SOURCE MATERIAL:
import Mathlib.Algebra.Algebra.Subalgebra.Basic
import Mathlib.RingTheory.TensorProduct.Maps
import Mathlib.RingTheory.Flat.Basic
import Mathlib.LinearAlgebra.Finsupp.LinearCombination
import Mathlib.LinearAlgebra.FiniteDimensional.Lemmas
import Mathlib.RingTheory.Norm.Basic
import Mathlib.RingTheory.TensorProduct.Free
import Mathlib.Algebra.CharP.Invertible
import Literature.NumberTheory.AdelicBaseChange.AdeleNormTrace
import HarnessLib

/-!
# Descent along a semilinear involution of a commutative algebra over a quadratic extension, and the norm of a
# base-changed element (Cassels–Fröhlich II §19 (19.5), (19.15)–(19.17); Rogawski 1990 §3.5 «det x_g = ∏ N_{K_𝔪∕L}»)

Topic `RingTheory/Etale`; namespace `Literature.RingTheory.Etale`.  THEOREMS ONLY (no definition, no instance, no notation, no
named fact, no `sorry`); universe `Type` (the tree's adelic files are stated in `Type`); pure algebra.

SETTING.  `F` a field, `B` a commutative `F`-algebra, `τ : B ≃ₐ[F] B` with `τ ∘ τ = 1`; the FIXED SUBALGEBRA is Mathlib's
`B₀ := AlgHom.equalizer ↑τ (AlgHom.id F B)` (no new definition).  For a commutative `F`-algebra `A` (in the application `A = 𝔸_F`):

* §1 DESCENT OF `τ`-FIXED POINTS OF `A ⊗_F B` TO `A ⊗_F B₀` (`char F = 0`): **`exists_map_val_eq_of_map_eq`** — `(1 ⊗ τ) z = z ⇒ z = (1 ⊗ ι) z₀`
  (`z = ½ (z + (1⊗τ) z)` and `w + (1 ⊗ τ) w` is in the range for every `w`); **`map_val_injective`** (`A` is flat over the field `F`);
  **`exists_unitsMap_eq_of_map_eq`** (units descend to units).
* §2 `L ⊇ F` QUADRATIC, `B` an `L`-algebra, `τ` `σ`-SEMILINEAR (`τ (ℓ • b) = σ ℓ • τ b`, `σ ∈ Aut(L/F)`, `σ ≠ 1`): **`bijective_lift_ofId_val`** —
  the multiplication map `L ⊗_F B₀ → B` is an isomorphism (`ε := ℓ − σ ℓ ≠ 0`, `σ ε = −ε`; `b = ½(b + τ b) + ε · (ε⁻¹ ½ (b − τ b))`;
  `{1, ε}` an `F`-basis of `L`).
* §3 THE NORM OF A BASE-CHANGED ELEMENT: for an `L`-algebra `A'` and `φ : A →ₐ[F] A'`, with `θ : A ⊗_F B → A' ⊗_L B`, `a ⊗ b ↦ φ a ⊗ b`:
  **`norm_lift_map_val_eq`** — `N_{(A' ⊗_L B)/A'}(θ ((1 ⊗ ι) x₀)) = φ (N_{(A ⊗_F B₀)/A}(x₀))` for `x₀ ∈ A ⊗_F B₀` (`B` finite-dimensional):
  naturality of the regular representation in the base (★ `AdelicBaseChange.leftMulMatrix_basis_map`, Cassels–Fröhlich (19.15)–(19.17))
  and the `A'`-algebra isomorphism `A' ⊗_F B₀ ≅ A' ⊗_L (L ⊗_F B₀) ≅ A' ⊗_L B` (Mathlib `cancelBaseChange` + §2).

USE (cell hodgecm-mathlib, ENGINE T1 row G6, det-reading (Ⅱ) for R6d (C) `sum_cartanObsFun_eq_zero`): `B = L[γ₀]` the Cartan algebra of a
regular `γ₀ ∈ U(3)`, `τ` the adjoint involution, `A = 𝔸_{L⁺}`, `A' = 𝔸_L`, `φ = con`: the adelic Cartan class `X = x_g` is `τ`-fixed, so
`X = (1⊗ι) X₀` and `det x_g = N(θ X) = con (N_{(𝔸_{L⁺} ⊗ B₀)/𝔸_{L⁺}} X₀)`, which then splits over the maximal ideals of `B₀`
[Rogawski1990, §3.5 p. 29–30].  HC_CM is proved only modulo the printed citations until rung 0 closes.

## References
* [CasselsFrohlichANT1967] J. W. S. Cassels, A. Fröhlich (eds.), *Algebraic Number Theory* (1967), Ch. II §19 (19.5), (19.15)–(19.17).
* [Rogawski1990] J. D. Rogawski, *Automorphic Representations of Unitary Groups in Three Variables* (1990), §3.5 Prop. 3.5.2 p. 29–30.
* [Lang2002] S. Lang, *Algebra*, rev. 3rd ed. (2002), Ch. VI §5 Prop. 5.6 (norm and base change), Ch. XVI §7.
-/

set_option autoImplicit false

WHAT THE TASK ASKS:
Everything above from the line containing "# base-changed element" down to the line containing "named fact, no" is to be transcribed exactly, with both of those lines included and nothing else added.

COMPLETED TASK:
# base-changed element (Cassels–Fröhlich II §19 (19.5), (19.15)–(19.17); Rogawski 1990 §3.5 «det x_g = ∏ N_{K_𝔪∕L}»)

Topic `RingTheory/Etale`; namespace `Literature.RingTheory.Etale`.  THEOREMS ONLY (no definition, no instance, no notation, no
named fact, no `sorry`); universe `Type` (the tree's adelic files are stated in `Type`); pure algebra.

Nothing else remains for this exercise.